When people go back to their inbox to retrieve an email, it's usually a very good sign of an intention to engage. So we look at how to make it as easy as possible for people to search through and pull out past emails from you...
A few weeks ago, in discussing The Nudge Effect in email, we compared the behaviour of an email recipient to the activity of the triage nurse who must make an instant assessment of what kind of attention each new patient needs. Some must be dealt with at once, others can wait a while, others may need little or no help.
Similarly, as emails fly into your subscriber's inbox, they have to decide very quickly which ones to open and read straight away, which ones to read later, and which ones to delete.
If your email attracts some interest, but cannot be actioned straight away, it's vital to make sure that when your subscriber does want to return to it, they can find it as easily as possible.
Today's email clients - the programs your subscribers use to read and manage their email - make it very easy to retrieve past email in a way that's very familiar to all from web search.

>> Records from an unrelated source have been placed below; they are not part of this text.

/-- ★★★ **THE GENUINENESS CERTIFICATE OF THE OPERATOR LAYER, HYPOTHESIS-FREE IN THE (3.35)-WINDOW.**  There is `a₀ > 0` such that for every index `i` of the torus family of record, every
`α₀ > 0` with `Mα₀ ≤ a₀` and every gauge field `A′` regular at `(c₃₅, α₀)` on the fine lattice (spacing `η′ = (L^mL^k)⁻¹`): the FINE dressed propagator of FILE 30's family (`gOp ⊗ 1_𝔤`,
`dPiecesM₂`, exact coefficients of `A′`) satisfies `[Δ_{e^{η′A′}} + (a·Q*Q − ∂P∂*)(1) ⊗ 1] ∘ X′ = 1 = X′ ∘ [⋯]`, and the COARSE one (spacing `η = (L^k)⁻¹`, exact coefficients of the block mean
`Ā = gavgM pr_V A′`) satisfies `[Δ_{e^{ηĀ}} + (a·Q*Q − ∂P∂*)(1) ⊗ 1] ∘ X = 1 = X ∘ [⋯]` — FILE 31 ★★★ at the units of `isUnit_neumann_torus_window`.  These `X′(A′)`, `X(Ā)` are, by
definition (FILE 24 `bgOpsM₂R`, entry 0), the two operators whose η-difference `NE2PlusOperator c₃₅ (fgInstanceV1G …) (fgFamilyV1X …)` (FILE 30) estimates.
[cite: Balaban1985BackgroundPropagators, (3.26) p.395, (3.50)–(3.53) p.400, (3.62)–(3.65) p.402; Balaban1984PropagatorsI, (1.69)–(1.71) pp.29–30; King1986, p.664] -/
theorem covLap_dressed_inverse_torus (hLodd : Odd L) (hL2 : 2 ≤ L) (hL : Odd L ∧ 1 < L) {b : ℝ} (hb : 0 < b) {c35 : ℝ} (hc35 : 0 < c35) :
    ∃ a₀ : ℝ, 0 < a₀ ∧ ∀ (i : TGIndex × Fin (d + 1)) (α₀ : ℝ), 0 < α₀ → (unitTorusGeo L i.1.k (TGIndex.Mn d hL i.1)).M * α₀ ≤ a₀ →
      ∀ A' : Fin (d + 1) → Tor (fine (L ^ i.1.m * L ^ i.1.k) (TGIndex.Mn d hL i.1)) × Fin (d + 1) → 𝔄,
        (v1GaugeBg 𝔄 (Fin (d + 1)) (fun μ => bshiftEquiv (TGIndex.Mn d hL i.1) (L ^ i.1.m * L ^ i.1.k) μ)
            ((unitTorusGeo L i.1.k (TGIndex.Mn d hL i.1)).eta * ((unitTorusGeo L i.1.k (TGIndex.Mn d hL i.1)).L ^ i.1.m)⁻¹) (unitTorusGeo L i.1.k (TGIndex.Mn d hL i.1)).M).Reg335 c35 α₀ A' →
        ((covLapM (bshiftEquiv (TGIndex.Mn d hL i.1) (L ^ i.1.m * L ^ i.1.k)) (((L ^ i.1.m * L ^ i.1.k : ℕ) : ℝ)⁻¹)
              (gaugeTransport e (bshiftEquiv (TGIndex.Mn d hL i.1) (L ^ i.1.m * L ^ i.1.k)) (((L ^ i.1.m * L ^ i.1.k : ℕ) : ℝ)⁻¹) A') +
            tensorId ι (b • (qvAdjRe (TGIndex.Mn d hL i.1) (L ^ i.1.m * L ^ i.1.k) ∘ₗ qvRe (TGIndex.Mn d hL i.1) (L ^ i.1.m * L ^ i.1.k)) - landauRe (TGIndex.Mn d hL i.1) (L ^ i.1.m * L ^ i.1.k))) ∘ₗ
            (projO none ∘ₗ bgPairM (tensorId ι (gOp (TGIndex.Mn d hL i.1) (L ^ i.1.m * L ^ i.1.k) b)) (dPiecesM₂ d ι (TGIndex.Mn d hL i.1) (L ^ i.1.m * L ^ i.1.k) b)
              (v1coefCX e ((((L ^ i.1.m * L ^ i.1.k : ℕ) : ℝ))⁻¹) (v1fieldsOfGauge 𝔄 (Fin (d + 1)) (bshiftEquiv (TGIndex.Mn d hL i.1) (L ^ i.1.m * L ^ i.1.k)) ((((L ^ i.1.m * L ^ i.1.k : ℕ) : ℝ))⁻¹) A'))
              (v1coefAX e ((((L ^ i.1.m * L ^ i.1.k : ℕ) : ℝ))⁻¹) (v1fieldsOfGauge 𝔄 (Fin (d + 1)) (bshiftEquiv (TGIndex.Mn d hL i.1) (L ^ i.1.m * L ^ i.1.k)) ((((L ^ i.1.m * L ^ i.1.k : ℕ) : ℝ))⁻¹) A'))) =
            LinearMap.id ∧
          (projO none ∘ₗ bgPairM (tensorId ι (gOp (TGIndex.Mn d hL i.1) (L ^ i.1.m * L ^ i.1.k) b)) (dPiecesM₂ d ι (TGIndex.Mn d hL i.1) (L ^ i.1.m * L ^ i.1.k) b)
              (v1coefCX e ((((L ^ i.1.m * L ^ i.1.k : ℕ) : ℝ))⁻¹) (v1fieldsOfGauge 𝔄 (Fin (d + 1)) (bshiftEquiv (TGIndex.Mn d hL i.1) (L ^ i.1.m * L ^ i.1.k)) ((((L ^ i.1.m * L ^ i.1.k : ℕ) : ℝ))⁻¹) A'))
              (v1coefAX e ((((L ^ i.1.m * L ^ i.1.k : ℕ) : ℝ))⁻¹) (v1fieldsOfGauge 𝔄 (Fin (d + 1)) (bshiftEquiv (TGIndex.Mn d hL i.1) (L ^ i.1.m * L ^ i.1.k)) ((((L ^ i.1.m * L ^ i.1.k : ℕ) : ℝ))⁻¹) A'))) ∘ₗ
            (covLapM (bshiftEquiv (TGIndex.Mn d hL i.1) (L ^ i.1.m * L ^ i.1.k)) (((L ^ i.1.m * L ^ i.1.k : ℕ) : ℝ)⁻¹)
              (gaugeTransport e (bshiftEquiv (TGIndex.Mn d hL i.1) (L ^ i.1.m * L ^ i.1.k)) (((L ^ i.1.m * L ^ i.1.k : ℕ) : ℝ)⁻¹) A') +
            tensorId ι (b • (qvAdjRe (TGIndex.Mn d hL i.1) (L ^ i.1.m * L ^ i.1.k) ∘ₗ qvRe (TGIndex.Mn d hL i.1) (L ^ i.1.m * L ^ i.1.k)) - landauRe (TGIndex.Mn d hL i.1) (L ^ i.1.m * L ^ i.1.k))) =
            LinearMap.id) ∧
        ((covLapM (bshiftEquiv (TGIndex.Mn d hL i.1) (L ^ i.1.k)) (((L ^ i.1.k : ℕ) : ℝ)⁻¹)
              (gaugeTransport e (bshiftEquiv (TGIndex.Mn d hL i.1) (L ^ i.1.k)) (((L ^ i.1.k : ℕ) : ℝ)⁻¹) (gavgM 𝔄 (Fin (d + 1)) (kingPrV L i.1.k i.1.m (TGIndex.Mn d hL i.1)) A')) +
            tensorId ι (b • (qvAdjRe (TGIndex.Mn d hL i.1) (L ^ i.1.k) ∘ₗ qvRe (TGIndex.Mn d hL i.1) (L ^ i.1.k)) - landauRe (TGIndex.Mn d hL i.1) (L ^ i.1.k))) ∘ₗ
            (projO none ∘ₗ bgPairM (tensorId ι (gOp (TGIndex.Mn d hL i.1) (L ^ i.1.k) b)) (dPiecesM₂ d ι (TGIndex.Mn d hL i.1) (L ^ i.1.k) b)
              (v1coefCX e ((((L ^ i.1.k : ℕ) : ℝ))⁻¹) (v1fieldsOfGauge 𝔄 (Fin (d + 1)) (bshiftEquiv (TGIndex.Mn d hL i.1) (L ^ i.1.k)) ((((L ^ i.1.k : ℕ) : ℝ))⁻¹)
                (gavgM 𝔄 (Fin (d + 1)) (kingPrV L i.1.k i.1.m (TGIndex.Mn d hL i.1)) A')))
              (v1coefAX e ((((L ^ i.1.k : ℕ) : ℝ))⁻¹) (v1fieldsOfGauge 𝔄 (Fin (d + 1)) (bshiftEquiv (TGIndex.Mn d hL i.1) (L ^ i.1.k)) ((((L ^ i.1.k : ℕ) : ℝ))⁻¹)
                (gavgM 𝔄 (Fin (d + 1)) (kingPrV L i.1.k i.1.m (TGIndex.Mn d hL i.1)) A')))) = LinearMap.id ∧
          (projO none ∘ₗ bgPairM (tensorId ι (gOp (TGIndex.Mn d hL i.1) (L ^ i.1.k) b)) (dPiecesM₂ d ι (TGIndex.Mn d hL i.1) (L ^ i.1.k) b)
              (v1coefCX e ((((L ^ i.1.k : ℕ) : ℝ))⁻¹) (v1fieldsOfGauge 𝔄 (Fin (d + 1)) (bshiftEquiv (TGIndex.Mn d hL i.1) (L ^ i.1.k)) ((((L ^ i.1.k : ℕ) : ℝ))⁻¹)
                (gavgM 𝔄 (Fin (d + 1)) (kingPrV L i.1.k i.1.m (TGIndex.Mn d hL i.1)) A')))
              (v1coefAX e ((((L ^ i.1.k : ℕ) : ℝ))⁻¹) (v1fieldsOfGauge 𝔄 (Fin (d + 1)) (bshiftEquiv (TGIndex.Mn d hL i.1) (L ^ i.1.k)) ((((L ^ i.1.k : ℕ) : ℝ))⁻¹)
                (gavgM 𝔄 (Fin (d + 1)) (kingPrV L i.1.k i.1.m (TGIndex.Mn d hL i.1)) A')))) ∘ₗ
            (covLapM (bshiftEquiv (TGIndex.Mn d hL i.1) (L ^ i.1.k)) (((L ^ i.1.k : ℕ) : ℝ)⁻¹)
              (gaugeTransport e (bshiftEquiv (TGIndex.Mn d hL i.1) (L ^ i.1.k)) (((L ^ i.1.k : ℕ) : ℝ)⁻¹) (gavgM 𝔄 (Fin (d + 1)) (kingPrV L i.1.k i.1.m (TGIndex.Mn d hL i.1)) A')) +
            tensorId ι (b • (qvAdjRe (TGIndex.Mn d hL i.1) (L ^ i.1.k) ∘ₗ qvRe (TGIndex.Mn d hL i.1) (L ^ i.1.k)) - landauRe (TGIndex.Mn d hL i.1) (L ^ i.1.k))) =
            LinearMap.id) := by
  obtain ⟨a₀, ha₀, H⟩ := isUnit_neumann_torus_window d 𝔄 ι e hLodd hL2 hL hb hc35
  refine ⟨a₀, ha₀, fun i α₀ hα₀ hMa A' hreg => ?_⟩
  obtain ⟨hUf, hUc⟩ := H i α₀ hα₀ hMa A' hreg
  have hL1 : 1 ≤ L := by omega
  have hLr : (0 : ℝ) < (L : ℝ) := by exact_mod_cast (show 0 < L by omega)
  have hηc : (unitTorusGeo L i.1.k (TGIndex.Mn d hL i.1)).eta = ((L : ℝ) ^ i.1.k)⁻¹ := rfl
  have hηf : (unitTorusGeo L i.1.k (TGIndex.Mn d hL i.1)).eta * ((unitTorusGeo L i.1.k (TGIndex.Mn d hL i.1)).L ^ i.1.m)⁻¹ = ((L : ℝ) ^ i.1.k)⁻¹ * ((L : ℝ) ^ i.1.m)⁻¹ := rfl
  have hn : (unitTorusGeo L i.1.k (TGIndex.Mn d hL i.1)).eta = (((L ^ i.1.k : ℕ) : ℝ))⁻¹ := by rw [hηc]; push_cast; ring
  have hn' : (unitTorusGeo L i.1.k (TGIndex.Mn d hL i.1)).eta * ((unitTorusGeo L i.1.k (TGIndex.Mn d hL i.1)).L ^ i.1.m)⁻¹ = (((L ^ i.1.m * L ^ i.1.k : ℕ) : ℝ))⁻¹ := by
    rw [hηf, ← mul_inv]; push_cast; ring
  have hnf : 1 ≤ L ^ i.1.m * L ^ i.1.k := Nat.one_le_iff_ne_zero.mpr (by positivity)
  have hnc : 1 ≤ L ^ i.1.k := Nat.one_le_pow _ _ (by omega)
  have hUf' := hUf
  have hUc' := hUc
  rw [hn'] at hUf'
  rw [hn] at hUc'
  simp only [v1cfgFX] at hUf'
  simp only [v1cfgCX] at hUc'
  exact ⟨covLap_dressed_inverse ι (TGIndex.Mn d hL i.1) (L ^ i.1.m * L ^ i.1.k) e hnf hb A' hUf',
    covLap_dressed_inverse ι (TGIndex.Mn d hL i.1) (L ^ i.1.k) e hnc hb (gavgM 𝔄 (Fin (d + 1)) (kingPrV L i.1.k i.1.m (TGIndex.Mn d hL i.1)) A') hUc'⟩

end Summit.QuantumFields.YangMills.BalabanUVNodes.N15.BackgroundLayer

end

Both web-based applications (like Hotmail and Gmail) and installed programs (like Outlook and Entourage) provide quick, straightforward functionality that enables users to search for emails as easily as they search for content via Google or Yahoo! This functionality, combined with increased mailbox storage and greater volume and frequency of email, is opening up a new opportunity for email marketers: optimising the retrieval of emails set aside on arrival for later action.
Say you are a travel company and you have a special offer on ski trips to the winter Olympics in Whistler. Your subscriber receives the email and reads the subject line or reads the email content. They're interested, but it's a complicated decision, requiring consultation with others, checking of calendars and budgets. So they go home and discuss the holiday with their family, and investigate their options.
By the time they are ready to make a booking, days or even a week may have passed and many more emails will have pushed your ski-trip email toward the bottom of their inbox. You want to make sure that they use your email to book through you, but there are a number of risks that stand in your way...
After doing all the groundwork, the last thing you want is for your subscriber to go into the search engine environment, Google the ski-trip offer... and be lured away by your competitor at the last minute. Even if they search for your company name, they are likely to find tempting competitor deals in both the natural and paid-for search results.
Even if your subscriber does go ahead and buy from your company online, your channel may not get the credit for the sale.
If, for instance, your subscriber receives several email campaigns from different travel companies, they may only remember the ski-trip offer - but not which company was offering it.
For all these reasons, it pays to make it as easy as possible to retrieve previous email. The search function is an obvious way subscribers try and do this. And if you can make this process work easily for them once, chances are they'll use it again and again. Here's how...
Use your web search data and include key search terms within your emails. Make sure all variations of your company name are included, as well as key words - for example, using the inbox search function to look for emails from "Ski Ski Ski Ltd" may not return any results if your company is always referred to in the copy as "skiskiskiltd.com". If your industry has commonly misspelt words, you can include them within your copy in clever ways that don't denigrate your brand. Make sure your subject lines are instantly understandable descriptions of the key content elements of each email. Longer subject lines work best for messages with multiple content segments, and referencing as many of them as possible will give you more opportunities to stand out to subscribers both when the message is received and when they come back to look for it.
Whilst image-only emails do work in some instances, the content within these messages will not be accessible to a keyword search.
When writing email copy:
• present content in a scannable layout, making smart use of bold and bullet points to highlight key messages
• make sure headings and subheads contain keywords and are instantly understandable
• front-load subject lines, headings, sub-heads etc with the element the subscriber is most likely to care about or search for eg write "Winter Olympics: 10% off family breaks" not "10% off family breaks to the Winter Olympics"
• lead on a strong, compelling, benefit-led stand first (introductory promo para) for subscribers using their preview pane to review past email
Say loud and clear that the offer is only available to email subscribers. Include a prompt in your copy to encourage subscribers to keep the email handy, and a personal link so they're easily able to book at a later date.
Alt tags, title tags, and links are all included in searches, so make sure these include relevant, searchable words.
Pass on the savings you make through subscribers booking via an email and reward them for using the email to make their booking directly.
Different people search through past email in different ways. Some people will look for messages from a certain "from" address, so make sure yours is consistent.Other users will sort their emails to find the one they're looking for, so make sure your "from" name is consistent and helpful as well. See the screenshot below, which shows how British Airways make it easy to sort and identify important emails as opposed to ones I can delete.
Alchemy Worx have a 100% focus on email so we're not going to start delving in to the dark art of SEO, but... You can use your email program to help with your website's SEO by making the most of the valuable content you create for your email campaigns.
We have always advocated the use of landing pages to:
• keep your email copy short and succinct
• increase clicks to find out more about your subscribers
• provide additional cross sell/up sell opportunities
As an added bonus, your archive of landing pages will also provide valuable content for your website's search ranking - so make sure your landing page copy is written with this in mind.